Required work = Set down the entries below once more, precisely as they stand.

++++++++

import Literature.NumberTheory.Automorphic.UnitaryGroupDirectSum
import Literature.NumberTheory.Automorphic.UnitaryGroupFormTransport
import HarnessLib

/-!
# Congruence transforms of hermitian forms under products, scalars and block-diagonal frames

Elementary matrix algebra of the congruence transform `formCongr σ B H = ᵗσ(B)·H·B` of a (hermitian) form `H` by a frame
`B ∈ GL_n` and of the orthogonal sum `finSum N₁ N₂ J₁ J₂ = J₁ ⊕ᶠ J₂` on the concatenated basis `Fin (N₁ + N₂)`
(`Literature.NumberTheory.Automorphic.UnitaryGroupDirectSum`):

* `formCongr_mul_eq` — `ᵗσ(BC)·H·(BC) = ᵗσ(C)·(ᵗσ(B)·H·B)·C` (congruence by a product is iterated congruence);
* `formCongr_smul_eq` — `ᵗσ(B)·(r H)·B = r · ᵗσ(B)·H·B`;
* `formCongr_one_eq` — congruence by the identity frame is the identity;
* `formCongr_reindexGL_blockDiagGL_finSum` — a block-diagonal frame `g₁ ⊕ g₂` acts blockwise on an orthogonal sum:
  `ᵗσ(g₁ ⊕ g₂)·(J₁ ⊕ᶠ J₂)·(g₁ ⊕ g₂) = (ᵗσ(g₁) J₁ g₁) ⊕ᶠ (ᵗσ(g₂) J₂ g₂)`;
* `finSum_smul` — `(r J₁) ⊕ᶠ (r J₂) = r · (J₁ ⊕ᶠ J₂)`;
* `finSum_diagonal` — `diag d₁ ⊕ᶠ diag d₂ = diag (d₁ ‖ d₂)` (`Fin.append`).

These are the change-of-frame identities used when a hermitian space is split as an orthogonal sum `V = V⋆ ⊕ V⋆^⊥` and
each summand is diagonalised separately (transport of unitary groups under a change of basis, [PlatonovRapinchuk1994, §2.3];
see-saw / orthogonal-sum embeddings `U(J₁) × U(J₂) ↪ U(J₁ ⊕ J₂)`, [Kudla1984, §1]).

Special-purpose copies of two of these identities already exist next to their consumers
(`UnitaryBallUniformisationDatum.formCongr_smul`, `UnitaryBallUniformisationDatum.smul_finSum` in
`Literature/AlgebraicGeometry/ShimuraVarieties/UnitaryBallSpecialCurveDatumOfCode.lean`); this file is the generic,
import-light home in the `UnitaryGroup` namespace.  The `1 × 1` case `X = diag (X 0 0)` is
`UnitaryGroup.eq_diagonal_of_fin_one` (`UnitaryGroupPairCharactersDet.lean`) and is deliberately NOT restated here.

## References
* [PlatonovRapinchuk1994] V. Platonov, A. Rapinchuk, *Algebraic Groups and Number Theory* (1994), §2.3.
* [Kudla1984] S. Kudla, *Seesaw dual reductive pairs*, Progr. Math. 46 (1984), §1.
-/

set_option autoImplicit false

open scoped Matrix

namespace Literature.NumberTheory.Automorphic.UnitaryGroup

section Algebra

variable {S : Type*} [CommRing S] (σ : S →+* S)

/-- `formCongr` of a product: `ᵗσ(BC)·H·(BC) = ᵗσ(C)·(ᵗσ(B)·H·B)·C` — congruence by a product of frames is the iterated
congruence. [cite: PlatonovRapinchuk1994, §2.3] -/
theorem formCongr_mul_eq {n : Type*} [Fintype n] [DecidableEq n] (B C : GL n S) (H : Matrix n n S) :
    formCongr σ (B * C) H = formCongr σ C (formCongr σ B H) := by
  simp only [formCongr, Units.val_mul, Matrix.map_mul, Matrix.transpose_mul, Matrix.mul_assoc]

/-- `formCongr` is linear in the form: `ᵗσ(B)·(r H)·B = r · ᵗσ(B)·H·B`. [cite: PlatonovRapinchuk1994, §2.3] -/
theorem formCongr_smul_eq {n : Type*} [Fintype n] [DecidableEq n] (B : GL n S) (r : S) (H : Matrix n n S) :
    formCongr σ B (r • H) = r • formCongr σ B H := by
  simp only [formCongr, Matrix.mul_smul, Matrix.smul_mul]

/-- `formCongr` by the identity frame is the identity: `ᵗσ(1)·H·1 = H`. [cite: PlatonovRapinchuk1994, §2.3] -/
theorem formCongr_one_eq {n : Type*} [Fintype n] [DecidableEq n] (H : Matrix n n S) : formCongr σ (1 : GL n S) H = H := by
  simp only [formCongr, Units.val_one, Matrix.map_one σ (map_zero σ) (map_one σ), Matrix.transpose_one, Matrix.one_mul,
    Matrix.mul_one]

/-- **block-diagonal congruence acts blockwise on an orthogonal sum**:
`ᵗσ(g₁ ⊕ g₂)·(J₁ ⊕ᶠ J₂)·(g₁ ⊕ g₂) = (ᵗσ(g₁) J₁ g₁) ⊕ᶠ (ᵗσ(g₂) J₂ g₂)`. [cite: Kudla1984, §1] -/
theorem formCongr_reindexGL_blockDiagGL_finSum {N₁ N₂ : ℕ} (g₁ : GL (Fin N₁) S) (g₂ : GL (Fin N₂) S)
    (J₁ : Matrix (Fin N₁) (Fin N₁) S) (J₂ : Matrix (Fin N₂) (Fin N₂) S) :
    formCongr σ (UnitaryGroup.reindexGL finSumFinEquiv (blockDiagGL (g₁, g₂))) (finSum N₁ N₂ J₁ J₂) =
      finSum N₁ N₂ (formCongr σ g₁ J₁) (formCongr σ g₂ J₂) := by
  simp only [formCongr, UnitaryGroup.coe_reindexGL, coe_blockDiagGL, finSum, Matrix.reindex_apply]
  simp only [← Matrix.submatrix_map, Matrix.transpose_submatrix, Matrix.submatrix_mul_equiv]
  simp only [Matrix.fromBlocks_map, Matrix.fromBlocks_transpose, Matrix.fromBlocks_multiply, Matrix.map_zero σ (map_zero σ),
    Matrix.transpose_zero, Matrix.mul_zero, Matrix.zero_mul, add_zero, zero_add]

/-- `(r J₁) ⊕ᶠ (r J₂) = r · (J₁ ⊕ᶠ J₂)`: the orthogonal sum commutes with scalars. [cite: Kudla1984, §1] -/
theorem finSum_smul {N₁ N₂ : ℕ} (r : S) (J₁ : Matrix (Fin N₁) (Fin N₁) S) (J₂ : Matrix (Fin N₂) (Fin N₂) S) :
    finSum N₁ N₂ (r • J₁) (r • J₂) = r • finSum N₁ N₂ J₁ J₂ := by
  rw [finSum, finSum, show Matrix.fromBlocks (r • J₁) 0 0 (r • J₂) = r • Matrix.fromBlocks J₁ 0 0 J₂ by
    simp only [Matrix.fromBlocks_smul, smul_zero]]
  ext i j
  simp only [Matrix.reindex_apply, Matrix.submatrix_apply, Matrix.smul_apply]

/-- **`(diag d₁) ⊕ᶠ (diag d₂) = diag (d₁ ‖ d₂)`**: the orthogonal sum of two diagonal forms is the diagonal form on the
concatenated basis (`Fin.append`). [cite: Kudla1984, §1] -/
theorem finSum_diagonal {N₁ N₂ : ℕ} (d₁ : Fin N₁ → S) (d₂ : Fin N₂ → S) :
    finSum N₁ N₂ (Matrix.diagonal d₁) (Matrix.diagonal d₂) = Matrix.diagonal (Fin.append d₁ d₂) := by
  rw [finSum, Matrix.fromBlocks_diagonal, Matrix.reindex_apply, Matrix.submatrix_diagonal_equiv]
  congr 1
  funext i
  obtain ⟨x, rfl⟩ := finSumFinEquiv.surjective i
  simp only [Function.comp_apply, Equiv.symm_apply_apply]
  rcases x with j | j
  · rw [Sum.elim_inl, finSumFinEquiv_apply_left, Fin.append_left]
  · rw [Sum.elim_inr, finSumFinEquiv_apply_right, Fin.append_right]

end Algebra

end Literature.NumberTheory.Automorphic.UnitaryGroup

++++++++

Task result =
import Literature.NumberTheory.Automorphic.UnitaryGroupDirectSum
import Literature.NumberTheory.Automorphic.UnitaryGroupFormTransport
import HarnessLib

/-!
# Congruence transforms of hermitian forms under products, scalars and block-diagonal frames

Elementary matrix algebra of the congruence transform `formCongr σ B H = ᵗσ(B)·H·B` of a (hermitian) form `H` by a frame
`B ∈ GL_n` and of the orthogonal sum `finSum N₁ N₂ J₁ J₂ = J₁ ⊕ᶠ J₂` on the concatenated basis `Fin (N₁ + N₂)`
(`Literature.NumberTheory.Automorphic.UnitaryGroupDirectSum`):

* `formCongr_mul_eq` — `ᵗσ(BC)·H·(BC) = ᵗσ(C)·(ᵗσ(B)·H·B)·C` (congruence by a product is iterated congruence);
* `formCongr_smul_eq` — `ᵗσ(B)·(r H)·B = r · ᵗσ(B)·H·B`;
* `formCongr_one_eq` — congruence by the identity frame is the identity;
* `formCongr_reindexGL_blockDiagGL_finSum` — a block-diagonal frame `g₁ ⊕ g₂` acts blockwise on an orthogonal sum:
  `ᵗσ(g₁ ⊕ g₂)·(J₁ ⊕ᶠ J₂)·(g₁ ⊕ g₂) = (ᵗσ(g₁) J₁ g₁) ⊕ᶠ (ᵗσ(g₂) J₂ g₂)`;
* `finSum_smul` — `(r J₁) ⊕ᶠ (r J₂) = r · (J₁ ⊕ᶠ J₂)`;
* `finSum_diagonal` — `diag d₁ ⊕ᶠ diag d₂ = diag (d₁ ‖ d₂)` (`Fin.append`).

These are the change-of-frame identities used when a hermitian space is split as an orthogonal sum `V = V⋆ ⊕ V⋆^⊥` and
each summand is diagonalised separately (transport of unitary groups under a change of basis, [PlatonovRapinchuk1994, §2.3];
see-saw / orthogonal-sum embeddings `U(J₁) × U(J₂) ↪ U(J₁ ⊕ J₂)`, [Kudla1984, §1]).

Special-purpose copies of two of these identities already exist next to their consumers
(`UnitaryBallUniformisationDatum.formCongr_smul`, `UnitaryBallUniformisationDatum.smul_finSum` in
`Literature/AlgebraicGeometry/ShimuraVarieties/UnitaryBallSpecialCurveDatumOfCode.lean`); this file is the generic,
import-light home in the `UnitaryGroup` namespace.  The `1 × 1` case `X = diag (X 0 0)` is
`UnitaryGroup.eq_diagonal_of_fin_one` (`UnitaryGroupPairCharactersDet.lean`) and is deliberately NOT restated here.

## References
* [PlatonovRapinchuk1994] V. Platonov, A. Rapinchuk, *Algebraic Groups and Number Theory* (1994), §2.3.
* [Kudla1984] S. Kudla, *Seesaw dual reductive pairs*, Progr. Math. 46 (1984), §1.
-/

set_option autoImplicit false

open scoped Matrix

namespace Literature.NumberTheory.Automorphic.UnitaryGroup

section Algebra

variable {S : Type*} [CommRing S] (σ : S →+* S)

/-- `formCongr` of a product: `ᵗσ(BC)·H·(BC) = ᵗσ(C)·(ᵗσ(B)·H·B)·C` — congruence by a product of frames is the iterated
congruence. [cite: PlatonovRapinchuk1994, §2.3] -/
theorem formCongr_mul_eq {n : Type*} [Fintype n] [DecidableEq n] (B C : GL n S) (H : Matrix n n S) :
    formCongr σ (B * C) H = formCongr σ C (formCongr σ B H) := by
  simp only [formCongr, Units.val_mul, Matrix.map_mul, Matrix.transpose_mul, Matrix.mul_assoc]

/-- `formCongr` is linear in the form: `ᵗσ(B)·(r H)·B = r · ᵗσ(B)·H·B`. [cite: PlatonovRapinchuk1994, §2.3] -/
theorem formCongr_smul_eq {n : Type*} [Fintype n] [DecidableEq n] (B : GL n S) (r : S) (H : Matrix n n S) :
    formCongr σ B (r • H) = r • formCongr σ B H := by
  simp only [formCongr, Matrix.mul_smul, Matrix.smul_mul]

/-- `formCongr` by the identity frame is the identity: `ᵗσ(1)·H·1 = H`. [cite: PlatonovRapinchuk1994, §2.3] -/
theorem formCongr_one_eq {n : Type*} [Fintype n] [DecidableEq n] (H : Matrix n n S) : formCongr σ (1 : GL n S) H = H := by
  simp only [formCongr, Units.val_one, Matrix.map_one σ (map_zero σ) (map_one σ), Matrix.transpose_one, Matrix.one_mul,
    Matrix.mul_one]

/-- **block-diagonal congruence acts blockwise on an orthogonal sum**:
`ᵗσ(g₁ ⊕ g₂)·(J₁ ⊕ᶠ J₂)·(g₁ ⊕ g₂) = (ᵗσ(g₁) J₁ g₁) ⊕ᶠ (ᵗσ(g₂) J₂ g₂)`. [cite: Kudla1984, §1] -/
theorem formCongr_reindexGL_blockDiagGL_finSum {N₁ N₂ : ℕ} (g₁ : GL (Fin N₁) S) (g₂ : GL (Fin N₂) S)
    (J₁ : Matrix (Fin N₁) (Fin N₁) S) (J₂ : Matrix (Fin N₂) (Fin N₂) S) :
    formCongr σ (UnitaryGroup.reindexGL finSumFinEquiv (blockDiagGL (g₁, g₂))) (finSum N₁ N₂ J₁ J₂) =
      finSum N₁ N₂ (formCongr σ g₁ J₁) (formCongr σ g₂ J₂) := by
  simp only [formCongr, UnitaryGroup.coe_reindexGL, coe_blockDiagGL, finSum, Matrix.reindex_apply]
  simp only [← Matrix.submatrix_map, Matrix.transpose_submatrix, Matrix.submatrix_mul_equiv]
  simp only [Matrix.fromBlocks_map, Matrix.fromBlocks_transpose, Matrix.fromBlocks_multiply, Matrix.map_zero σ (map_zero σ),
    Matrix.transpose_zero, Matrix.mul_zero, Matrix.zero_mul, add_zero, zero_add]

/-- `(r J₁) ⊕ᶠ (r J₂) = r · (J₁ ⊕ᶠ J₂)`: the orthogonal sum commutes with scalars. [cite: Kudla1984, §1] -/
theorem finSum_smul {N₁ N₂ : ℕ} (r : S) (J₁ : Matrix (Fin N₁) (Fin N₁) S) (J₂ : Matrix (Fin N₂) (Fin N₂) S) :
    finSum N₁ N₂ (r • J₁) (r • J₂) = r • finSum N₁ N₂ J₁ J₂ := by
  rw [finSum, finSum, show Matrix.fromBlocks (r • J₁) 0 0 (r • J₂) = r • Matrix.fromBlocks J₁ 0 0 J₂ by
    simp only [Matrix.fromBlocks_smul, smul_zero]]
  ext i j
  simp only [Matrix.reindex_apply, Matrix.submatrix_apply, Matrix.smul_apply]

/-- **`(diag d₁) ⊕ᶠ (diag d₂) = diag (d₁ ‖ d₂)`**: the orthogonal sum of two diagonal forms is the diagonal form on the
concatenated basis (`Fin.append`). [cite: Kudla1984, §1] -/
theorem finSum_diagonal {N₁ N₂ : ℕ} (d₁ : Fin N₁ → S) (d₂ : Fin N₂ → S) :
    finSum N₁ N₂ (Matrix.diagonal d₁) (Matrix.diagonal d₂) = Matrix.diagonal (Fin.append d₁ d₂) := by
  rw [finSum, Matrix.fromBlocks_diagonal, Matrix.reindex_apply, Matrix.submatrix_diagonal_equiv]
  congr 1
  funext i
  obtain ⟨x, rfl⟩ := finSumFinEquiv.surjective i
  simp only [Function.comp_apply, Equiv.symm_apply_apply]
  rcases x with j | j
  · rw [Sum.elim_inl, finSumFinEquiv_apply_left, Fin.append_left]
  · rw [Sum.elim_inr, finSumFinEquiv_apply_right, Fin.append_right]

end Algebra

end Literature.NumberTheory.Automorphic.UnitaryGroup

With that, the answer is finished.